In Microsoft's broader push to be more like Apple, the software giant has not only launched its own first-party Surface tablet, but also erected a network of Microsoft stores that bear an uncanny resemblance to Apple Stores, too. Microsoft also used its stores as the first retail outlet to launch the Surface RT models in October.
However, there's a big difference in how Google approaches hardware sales that has implications on any potential retail strategy.
What will it cost?
Google's hardware strategy is much like Amazon.com's in that both companies sell devices at cost in order to feed users back into their respective core businesses of search advertising and e-commerce. This lack of margin means that the company has no hopes of profiting directly from a retail initiative and will need to eat the costs of operating stores.
For example, Apple spent $865 million building up retail stores last fiscal year, and expects to spend another $850 million in fiscal 2013 to open between 30 and 35 new stores. However, Apple's global retail network is quite mature at this point, after the company first opened retail stores in 2001, and Google's retail operating expenses wouldn't be anywhere near this much. Still, all of those costs would have to be absorbed and other parts of the business will have to foot the bill.
Get out the way
On the other hand, cutting out middlemen would definitely further Google's goals. Even some carrier and hardware partners get in the way by trying to mark up Nexus devices.
T-Mobile is Google's only official domestic carrier partner with the Nexus 4, and attempts to sell it at an unsubsidized retail price of $550. LG has jacked up the price of Google's flagship smartphone to third-party retailers also. A Spanish retailer suspended sales after LG was suggesting a retail price of 599 euros -- up to twice what Google Play was charging. An Austrian reseller has it listed for 549 euros, a 200 euro markup compared to Google Play.
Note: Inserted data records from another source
/-- **Dichotomy for a static `I⁺`-regular d.o.c.: either `T` is timelike on all of `⟨⟨M_ext⟩⟩`,
or `⟨⟨M_ext⟩⟩` contains a point of a Killing prehorizon of `T`** — a point `q` at which `T` is
null and non-zero with `∇_T T = κ T` (pointwise Vishveshwara–Carter identity for the static
Killing field, `IsHypersurfaceOrthogonalOn.exists_leviCivita_self_eq_smul_of_null`). The second
alternative is what Chruściel–Galloway 2010, Thm. 1.1 rules out (for `I⁺`-regular d.o.c.s
satisfying the null energy condition, in particular in vacuum); granted that theorem, the static
Killing field of the named fact is timelike on `⟨⟨M_ext⟩⟩`, which with chronology of the d.o.c.
is the setting of the orbit-space construction (`StationaryOrbitSpaceManifold.lean` ff.).
Chruściel–Costa–Heusler 2012, §2.5.2–2.5.3 and §3.1; Chruściel–Galloway 2010, Thm. 1.1. [cite: ChruscielGalloway2010, Thm. 1.1 (what it excludes); ChruscielCostaHeusler2012 §3.1] -/
theorem IsIPlusRegular.isTimelike_killing_or_exists_prehorizonPoint [𝓑.metric.HasLeviCivita]
    (hreg : 𝓑.IsIPlusRegular)
    (hstat : 𝓑.metric.toPseudoRiemannianMetric.IsHypersurfaceOrthogonalOn 𝓑.killing 𝓑.doc) :
    (∀ p ∈ 𝓑.doc, 𝓑.metric.IsTimelike (𝓑.killing p)) ∨
      ∃ q ∈ 𝓑.doc, 𝓑.metric.IsNull (𝓑.killing q) ∧
        ∃ κ : ℝ, 𝓑.metric.toPseudoRiemannianMetric.leviCivita 𝓑.killing q (𝓑.killing q) =
          κ • 𝓑.killing q := by
  by_cases hnull : ∀ p ∈ 𝓑.doc, ¬ 𝓑.metric.IsNull (𝓑.killing p)
  · exact Or.inl fun p hp ↦ hreg.isTimelike_killing_of_forall_not_isNull hnull hp
  · push Not at hnull
    obtain ⟨q, hq, hqnull⟩ := hnull
    exact Or.inr ⟨q, hq, hqnull,
      PseudoRiemannianMetric.IsHypersurfaceOrthogonalOn.exists_leviCivita_self_eq_smul_of_null
        hstat 𝓑.isStationaryKilling.isKillingField hq hqnull.1 hqnull.2⟩

end StationaryAFBlackHole

end Literature.Geometry.Lorentzian

end
import Summits.BirchSwinnertonDyer.BirchSwinnertonDyer.Theorems.ErratumRoadFiveAuxPrimeSupply
import Summits.BirchSwinnertonDyer.BirchSwinnertonDyer.Theorems.ErratumRoadFiveAuxNormReceptacleDefs
import HarnessLib

/-!
# (O) `SplitPrimeKummerWitness` — the Kummer witness of a split prime and the order law (v15 stub)

Helper file for crux `stmt-BirchSwinnertonDyer-19715`, line `aux_norm_receptacle` / skeleton v15 (LEAD bsd-line-er5-p1 g3,
`Theorems/ErratumRoadFiveAuxNormReceptacleDefs.lean`): proves the registered-to-be stub header
`stub_splitPrimeKummerWitness : … → AuxNormReceptacle.SplitPrimeKummerWitness K p q` (seat bsd-line-er5-p1-w2 g5, step F6).
`W`-free, `ι`-free algebraic number theory of the imaginary quadratic `K`. Sorry-free; nothing here closes 19715; BSD is proved for no curve.

Witness (for `q𝓞_K = 𝔮 · τ𝔮` split, `h = ord [𝔮]`, `𝔮^h = (β)`): `γ := β² q^{h(p-1)}`, `r := q^{2h}` (`N(γ) = N(β)² q^{2h(p-1)} = q^{2hp}`),
`T₀ := {q}`; `γ ∉ K^{×p}` by `not_exists_pow_mul_norm_eq_sq` (F3b-1: `y^p = γ` gives `(±y/q^h)^p N(β) = β²`).  For `ℓ₀ ≠ q` inert with
`p^E ∣ ℓ₀+1` (`E ≥ 1`) and `γ` not a `p`-th power mod `ℓ₀`: `β^{(ℓ₀²-1)/p} ≢ 1` (else, in the cyclic group `(𝓞_K/ℓ₀)^×` of order
`ℓ₀² - 1`, `β ≡ w^p`, and `q ≡ z^p` as `gcd(p, ℓ₀ - 1) = 1`, so `γ ≡ (w² z^{h(p-1)})^p`), whence `p^E ∣ ord [𝔮]_{ℓ₀}` by F1
(`RingClass.pow_dvd_orderOf_primeClass_of_inert`) and `ord [τ𝔮]_{ℓ₀} = ord [𝔮]_{ℓ₀}` (`[𝔮][τ𝔮] = 1`).

References: D. A. Cox, *Primes of the form x² + ny²* (2013), §7.C–D [Cox2013]; B. H. Gross, LMS LNS 153 (1991), §3 [GrossLMS1991].
-/

noncomputable section

set_option linter.dupNamespace false -- `Summit.BirchSwinnertonDyer.BirchSwinnertonDyer` (summit = problem), tree-wide

open scoped Classical NumberField Pointwise nonZeroDivisors
open NumberField Field IsDedekindDomain
open Literature.NumberTheory.EllipticCurves
open Literature.NumberTheory.NumberFields.RingClassField Literature.NumberTheory.QuadraticFields

namespace Summit.BirchSwinnertonDyer.BirchSwinnertonDyer.Theorems

namespace AuxPrimeSupply

/-- In a finite cyclic group of order `p · k`, an element killed by `k` is a `p`-th power. [folklore] -/
theorem exists_pow_eq_of_pow_eq_one {G : Type*} [Group G] [IsCyclic G] [Finite G] {p k : ℕ} (hk : k ≠ 0)
    (hcard : Nat.card G = p * k) {x : G} (hx : x ^ k = 1) : ∃ w : G, w ^ p = x := by
  obtain ⟨g, hg⟩ := IsCyclic.exists_generator (α := G)
  have hord : orderOf g = p * k := (orderOf_eq_card_of_forall_mem_zpowers hg).trans hcard
  obtain ⟨a, rfl⟩ := Subgroup.mem_zpowers_iff.mp (hg x)
  have hdvd : ((p * k : ℕ) : ℤ) ∣ a * k := by
    rw [← hord, orderOf_dvd_iff_zpow_eq_one, zpow_mul]
    exact_mod_cast hx
  have hpa : (p : ℤ) ∣ a := by
    have hk' : (k : ℤ) ≠ 0 := by exact_mod_cast hk
    refine Int.dvd_of_mul_dvd_mul_right hk' ?_
    push_cast at hdvd
    exact hdvd
  obtain ⟨a', rfl⟩ := hpa
  exact ⟨g ^ a', by rw [← zpow_natCast, ← zpow_mul, mul_comm]⟩

/-- In a monoid, if `x ^ d = 1` with `gcd(p, d) = 1` then `x` is a `p`-th power (`x = (x^s)^p`, `p s ≡ 1 (mod d)`). [folklore] -/
theorem exists_pow_eq_of_pow_eq_one_of_coprime {M : Type*} [Monoid M] {p d : ℕ} (hpd : Nat.Coprime p d)
    (hd : 0 < d) {x : M} (hx : x ^ d = 1) : ∃ z : M, z ^ p = x := by
  by_cases hd1 : d = 1
  · subst hd1
    rw [pow_one] at hx
    exact ⟨1, by rw [one_pow, hx]⟩
  · have hd2 : 1 < d := by omega
    obtain ⟨s, -, hs⟩ := Nat.exists_mul_mod_eq_one_of_coprime hpd hd2
    refine ⟨x ^ s, ?_⟩
    rw [← pow_mul, mul_comm, ← Nat.div_add_mod (p * s) d, hs, pow_add, pow_mul, hx, one_pow, one_mul,
      pow_one]

/-- An integer `a` prime to the prime `ℓ` has `a^{ℓ-1} ≡ 1 (mod ℓ𝓞_K)` (Fermat, pushed into `𝓞_K`). [folklore] -/
theorem natCast_pow_sub_one_sub_one_mem_span {K : Type*} [Field K] {ℓ a : ℕ} (hℓ : ℓ.Prime)
    (ha : Nat.Coprime a ℓ) : ((a : 𝓞 K)) ^ (ℓ - 1) - 1 ∈ Ideal.span {(ℓ : 𝓞 K)} := by
  have hF : (a : ℤ) ^ (ℓ - 1) ≡ 1 [ZMOD (ℓ : ℤ)] :=
    Int.ModEq.pow_card_sub_one_eq_one hℓ (Nat.isCoprime_iff_coprime.mpr ha)
  obtain ⟨k, hk⟩ := (Int.ModEq.dvd hF.symm)
  rw [Ideal.mem_span_singleton]
  refine ⟨(k : 𝓞 K), ?_⟩
  have := congrArg (fun z : ℤ => (z : 𝓞 K)) hk
  push_cast at this
  linear_combination this

/-- **The residue conversion at an inert prime.** `K` quadratic, `ℓ` a rational prime inert in `K` with `p ∣ ℓ + 1`,
`p ∤ ℓ - 1` (`p` prime), `β, q ∈ 𝓞_K` prime to `ℓ` (`q` a rational integer).  If `β^{(ℓ²-1)/p} ≡ 1 (mod ℓ𝓞_K)` then
`β² q^n` is a `p`-th power modulo `ℓ𝓞_K` for every `n` (`(𝓞_K/ℓ)^×` is cyclic of order `ℓ² - 1`, and `q ≡ z^p` as
`q^{ℓ-1} ≡ 1`). [cite: Cox2013, §7.D (7.27) ((𝒪_K/ℓ𝒪_K)^* for an inert ℓ)] -/
theorem exists_pow_sub_mem_span_of_pow_div_sub_one_mem {K : Type} [Field K] [NumberField K]
    (hK2 : Module.finrank ℚ K = 2) {ℓ : ℕ} (hℓ : ℓ.Prime) (hℓP : (Ideal.span {(ℓ : 𝓞 K)}).IsPrime)
    {p : ℕ} (hp : p.Prime) (hpℓ : p ∣ ℓ + 1) (hpℓ' : ¬ p ∣ ℓ - 1) {β : 𝓞 K}
    (hβ : Ideal.span {β} ⊔ Ideal.span {(ℓ : 𝓞 K)} = ⊤) {q : ℕ} (hq : Nat.Coprime q ℓ) (n : ℕ)
    (hk : β ^ ((ℓ ^ 2 - 1) / p) - 1 ∈ Ideal.span {(ℓ : 𝓞 K)}) :
    ∃ y : 𝓞 K, y ^ p - β ^ 2 * (q : 𝓞 K) ^ n ∈ Ideal.span {(ℓ : 𝓞 K)} := by
  classical
  set I := Ideal.span {(ℓ : 𝓞 K)} with hI
  have hne : I ≠ ⊥ := by rw [hI, Ne, Ideal.span_singleton_eq_bot]; exact_mod_cast hℓ.ne_zero
  haveI hmax : I.IsMaximal := hℓP.isMaximal hne
  letI : Field (𝓞 K ⧸ I) := Ideal.Quotient.field I
  haveI : Finite (𝓞 K ⧸ I) := Ideal.finiteQuotientOfFreeOfNeBot I hne
  -- `#(𝓞_K/ℓ)^× = ℓ² - 1 = p · k`
  have hsq : ℓ ^ 2 - 1 = (ℓ + 1) * (ℓ - 1) := by
    obtain ⟨j, rfl⟩ : ∃ j, ℓ = j + 1 := ⟨ℓ - 1, (Nat.sub_add_cancel hℓ.one_le).symm⟩
    rw [Nat.add_sub_cancel]
    exact Nat.sub_eq_of_eq_add (by ring)
  have hpdvd : p ∣ ℓ ^ 2 - 1 := by rw [hsq]; exact hpℓ.mul_right _
  obtain ⟨k, hk'⟩ := hpdvd
  have hkdiv : (ℓ ^ 2 - 1) / p = k := by rw [hk', Nat.mul_div_cancel_left _ hp.pos]
  have hk0 : k ≠ 0 := by
    intro h0
    rw [h0, mul_zero] at hk'
    have : 2 ^ 2 ≤ ℓ ^ 2 := Nat.pow_le_pow_left hℓ.two_le 2
    omega
  have hcardU : Nat.card (𝓞 K ⧸ I)ˣ = p * k := by
    rw [Nat.card_units, RingClass.natCard_quot_span_natCast hK2, hk']
  -- `β ≡ w^p`
  set π := Ideal.Quotient.mk I with hπ
  have hβu : IsUnit (π β) := RingClass.isUnit_mk_of_sup_eq_top hβ
  have hβk : hβu.unit ^ k = 1 := by
    apply Units.ext
    rw [Units.val_pow_eq_pow_val, IsUnit.unit_spec, Units.val_one, ← hkdiv, ← map_pow, ← π.map_one,
      hπ, Ideal.Quotient.eq]
    exact hk
  obtain ⟨w, hw⟩ := exists_pow_eq_of_pow_eq_one hk0 hcardU hβk
  have hwβ : (w : 𝓞 K ⧸ I) ^ p = π β := by
    rw [← Units.val_pow_eq_pow_val, hw, IsUnit.unit_spec]
  -- `q ≡ z^p`
  have hqF : (π (q : 𝓞 K)) ^ (ℓ - 1) = 1 := by
    rw [← map_pow, ← π.map_one, hπ, Ideal.Quotient.eq]
    exact natCast_pow_sub_one_sub_one_mem_span hℓ hq
  have hcop : Nat.Coprime p (ℓ - 1) := (Nat.Prime.coprime_iff_not_dvd hp).mpr hpℓ'
  obtain ⟨z, hz⟩ := exists_pow_eq_of_pow_eq_one_of_coprime hcop (by have := hℓ.two_le; omega) hqF
  -- lift `y₀ = w² z^n`
  obtain ⟨y, hy⟩ := Ideal.Quotient.mk_surjective (I := I) ((w : 𝓞 K ⧸ I) ^ 2 * z ^ n)
  refine ⟨y, ?_⟩
  rw [← Ideal.Quotient.eq, ← hπ, map_pow, hy, mul_pow, ← pow_mul, mul_comm 2 p, pow_mul, hwβ, ← pow_mul,
    mul_comm n p, pow_mul, hz, map_mul, map_pow, map_pow]

end AuxPrimeSupply

/-! ### The v15 stub (O) -/

/-- **(O) `SplitPrimeKummerWitness K p q`** — the v15 stub header of LEAD bsd-line-er5-p1 g3 (HOME STATUS 15:15:19Z), proved
for `K` imaginary quadratic with `d_K < -4`, `p ≥ 3` prime, `q` a rational prime split in `K` (`#{𝔓 ∣ q} = 2`): with
`q𝓞_K = 𝔮 · τ𝔮`, `h = ord [𝔮]`, `𝔮^h = (β)`, the witness `γ = β² q^{h(p-1)}`, `r = q^{2h}`, `T₀ = {q}` works —
`N(γ) = r^p`, `γ ∉ K^{×p}` (F3b-1), and for `ℓ₀ ≠ q` inert with `p^E ∣ ℓ₀ + 1` and `γ` not a `p`-th power mod `ℓ₀`:
`p^E ∣ ord [𝔭_v]_{ℓ₀}` for both `v ∣ q` (F1 + `[𝔮][τ𝔮] = 1`). [cite: Cox2013, §7.C Prop. 7.22, §7.D (7.27), §9.A Lemma 9.3] -/
theorem stub_splitPrimeKummerWitness (K : Type) [Field K] [NumberField K]
    (hK : Literature.NumberTheory.EllipticCurves.IsImaginaryQuadratic K) (hdK : NumberField.discr K < -4)
    (p : ℕ) [Fact p.Prime] (hp3 : 3 ≤ p) (q : ℕ) [Fact q.Prime]
    (hq2 : ((Ideal.span {(q : ℤ)}).primesOver (NumberField.RingOfIntegers K)).ncard = 2) :
    Summit.BirchSwinnertonDyer.BirchSwinnertonDyer.Theorems.AuxNormReceptacle.SplitPrimeKummerWitness K p q := by
  classical
  intro E
  have hp : p.Prime := Fact.out
  have hq : q.Prime := Fact.out
  have hp2 : p ≠ 2 := by omega
  have hpodd : Odd p := hp.odd_of_ne_two hp2
  have hK2 := hK.1
  haveI : Algebra.IsQuadraticExtension ℚ K := ⟨hK2⟩
  -- the split primes, `h = ord [𝔮]`, `𝔮^h = (β)`
  obtain ⟨τ, v₁, v₂, hτ, hv12, hv₂, hfac, hqv₁, hall⟩ := AuxPrimeSupply.exists_split_primes hK2 hq hq2
  set c₁ := ClassGroup.mk0 ⟨v₁.asIdeal, mem_nonZeroDivisors_iff_ne_zero.mpr v₁.ne_bot⟩ with hc₁
  set h := orderOf c₁ with hh
  have hh0 : 0 < h := orderOf_pos c₁
  have hord : ∀ n : ℕ, c₁ ^ n = 1 → h ∣ n := fun n hn ↦ orderOf_dvd_of_pow_eq_one hn
  obtain ⟨β, hβ⟩ : ∃ β : 𝓞 K, v₁.asIdeal ^ h = Ideal.span {β} := by
    have hmk : (⟨v₁.asIdeal, mem_nonZeroDivisors_iff_ne_zero.mpr v₁.ne_bot⟩ : (Ideal (𝓞 K))⁰) ^ h =
        ⟨v₁.asIdeal ^ h, mem_nonZeroDivisors_iff_ne_zero.mpr (pow_ne_zero h v₁.ne_bot)⟩ :=
      Subtype.ext (by rw [SubmonoidClass.coe_pow])
    have h1 : ClassGroup.mk0 ⟨v₁.asIdeal ^ h,
        mem_nonZeroDivisors_iff_ne_zero.mpr (pow_ne_zero h v₁.ne_bot)⟩ = 1 := by
      rw [← hmk, map_pow]
      exact pow_orderOf_eq_one c₁
    obtain ⟨⟨β, hβ⟩⟩ := (ClassGroup.mk0_eq_one_iff _).mp h1
    exact ⟨β, hβ⟩
  have hβ0 : β ≠ 0 := by
    intro h0
    refine pow_ne_zero h v₁.ne_bot ?_
    rw [hβ, h0]
    exact Ideal.span_singleton_eq_bot.mpr rfl
  have hq0 : (q : 𝓞 K) ≠ 0 := by exact_mod_cast hq.ne_zero
  have hqK0 : (q : K) ≠ 0 := by exact_mod_cast hq.ne_zero
  -- `|N(β)| = q^h`
  have hNv : Ideal.absNorm v₁.asIdeal = q := AuxPrimeSupply.absNorm_eq_of_split hK2 hq hfac
  have hNabs := AuxPrimeSupply.natAbs_norm_eq_of_pow_eq_span hNv hβ
  have hNsq : ((Algebra.norm ℤ β : ℤ) : ℚ) ^ 2 = (q : ℚ) ^ (2 * h) := by
    rcases Int.natAbs_eq_iff.mp hNabs with hN | hN
    · rw [hN]; push_cast; ring
    · rw [hN]; push_cast; ring
  -- the witness
  set γ : 𝓞 K := β ^ 2 * (q : 𝓞 K) ^ (h * (p - 1)) with hγ
  have hγ0 : γ ≠ 0 := mul_ne_zero (pow_ne_zero 2 hβ0) (pow_ne_zero _ hq0)
  have hγK : (γ : K) = (β : K) ^ 2 * (q : K) ^ (h * (p - 1)) := by
    rw [hγ]; push_cast; rfl
  have hpm : h * p = h * (p - 1) + h := by
    obtain ⟨m, hm⟩ : ∃ m, p = m + 1 := ⟨p - 1, (Nat.sub_add_cancel hp.one_le).symm⟩
    rw [hm, Nat.add_sub_cancel]; ring
  refine ⟨γ, (q : ℚ) ^ (2 * h), {q}, hγ0, ?_, ?_, ?_⟩
  · -- `N(γ) = (q^{2h})^p`
    rw [hγK, map_mul, map_pow, map_pow, ← Algebra.coe_norm_int, hNsq,
      show (q : K) = algebraMap ℚ K (q : ℚ) by rw [map_natCast], Algebra.norm_algebraMap, hK2]
    rw [← pow_mul, ← pow_mul, ← pow_add]
    congr 1
    rw [mul_assoc 2 h p, hpm]
    ring
  · -- `γ ∉ K^{×p}`
    intro y hy
    apply AuxPrimeSupply.not_exists_pow_mul_norm_eq_sq hK2 hq hv12 hfac hh0 hord hβ hp hp2
    rw [hγK] at hy
    -- `y^p = β² q^{h(p-1)}`; `N(β) = ± q^h`
    rcases Int.natAbs_eq_iff.mp hNabs with hN | hN
    · refine ⟨y / (q : K) ^ h, ?_⟩
      rw [hN, div_pow, ← pow_mul, RingOfIntegers.coe_eq_algebraMap] at *
      push_cast
      rw [hy, hpm, pow_add]
      field_simp
    · refine ⟨-(y / (q : K) ^ h), ?_⟩
      rw [hN, Odd.neg_pow hpodd, div_pow, ← pow_mul, RingOfIntegers.coe_eq_algebraMap] at *
      push_cast
      rw [hy, hpm, pow_add]
      field_simp
  · -- the order law
    intro ℓ₀ hℓ₀ hℓ₀q hinert hpE hno v hv
    simp only [Finset.mem_singleton] at hℓ₀q
    rcases Nat.eq_zero_or_pos E with hE0 | hEpos
    · rw [hE0, pow_zero]; exact one_dvd _
    have hpℓ : p ∣ ℓ₀ + 1 := (dvd_pow_self p hEpos.ne').trans hpE
    have hpℓ' : ¬ p ∣ ℓ₀ - 1 := by
      intro hd
      have h2 : p ∣ (ℓ₀ + 1) - (ℓ₀ - 1) := Nat.dvd_sub hpℓ hd
      have h3 : (ℓ₀ + 1) - (ℓ₀ - 1) = 2 := by have := hℓ₀.one_le; omega
      rw [h3] at h2
      have := Nat.le_of_dvd two_pos h2
      omega
    -- `𝔮 = v₁` is prime to `ℓ₀`
    have hcopq : Nat.Coprime q ℓ₀ := (Nat.coprime_primes hq hℓ₀).mpr (Ne.symm hℓ₀q)
    have hv₁cop : v₁.asIdeal ⊔ Ideal.span {(ℓ₀ : 𝓞 K)} = ⊤ := by
      refine (sup_span_eq_top_iff_not_le ℓ₀).mpr ?_
      intro hle
      have hmem : (ℓ₀ : 𝓞 K) ∈ v₁.asIdeal := hle (Ideal.mem_span_singleton_self _)
      obtain ⟨a, b, hab⟩ : IsCoprime (ℓ₀ : ℤ) (q : ℤ) := Nat.isCoprime_iff_coprime.mpr hcopq.symm
      have h1 : ((a * ℓ₀ + b * q : ℤ) : 𝓞 K) ∈ v₁.asIdeal := by
        push_cast
        exact v₁.asIdeal.add_mem (v₁.asIdeal.mul_mem_left _ hmem) (v₁.asIdeal.mul_mem_left _ hqv₁)
      rw [hab, Int.cast_one] at h1
      exact v₁.isPrime.ne_top ((Ideal.eq_top_iff_one _).mpr h1)
    have hβcop : Ideal.span {β} ⊔ Ideal.span {(ℓ₀ : 𝓞 K)} = ⊤ :=
      RingClass.span_sup_eq_top_of_pow_eq_span hv₁cop hβ
    -- the residue condition on `β`
    have hkum : β ^ ((ℓ₀ ^ 2 - 1) / p) - 1 ∉ Ideal.span {(ℓ₀ : 𝓞 K)} := by
      intro hk
      apply hno
      obtain ⟨y, hy⟩ := AuxPrimeSupply.exists_pow_sub_mem_span_of_pow_div_sub_one_mem hK2 hℓ₀ hinert hp hpℓ
        hpℓ' hβcop hcopq (h * (p - 1)) hk
      exact ⟨y, by rw [hγ]; exact hy⟩
    have hdiv₁ : p ^ E ∣ orderOf (primeClass ℓ₀ v₁) :=
      RingClass.pow_dvd_orderOf_primeClass_of_inert hK2 hdK hℓ₀ hinert hp hpE hpℓ' hv₁cop hβ hkum
    rcases hall v hv with hv' | hv'
    · rw [hv']; exact hdiv₁
    · rw [hv']
      have hv₁' : ¬ Ideal.span {(ℓ₀ : 𝓞 K)} ≤ v₁.asIdeal := (sup_span_eq_top_iff_not_le ℓ₀).mp hv₁cop
      have hmul := RingClass.primeClass_mul_primeClass_eq_one_of_smul hK2 τ hτ ℓ₀ hv₂ hv₁'
      have heq : primeClass ℓ₀ v₂ = (primeClass ℓ₀ v₁)⁻¹ := eq_inv_of_mul_eq_one_right hmul
      rw [heq, orderOf_inv]
      exact hdiv₁

end Summit.BirchSwinnertonDyer.BirchSwinnertonDyer.Theorems

end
Getting rid of margin-demanding third parties will allow Google to sell Nexus and Chrome devices closer to cost.
Seeing is believing
The notion of opening retail stores reportedly began as management was trying to figure out how to launch and commercialize Google Glass. The Explorer Edition of the device went on pre-order for developers at Google I/O last year for a whopping $1,500, and they should eventually retail to consumers at a price point between $500 to $1,500.
Google Glass is the type of revolutionary product that needs to be seen and experienced to fully appreciate. A Google Store is the most promising place where the company can convey this value proposition.
Google Stores face some challenges that investors must accept, but they might just pay off by helping accomplish some of Big G's long-term goals.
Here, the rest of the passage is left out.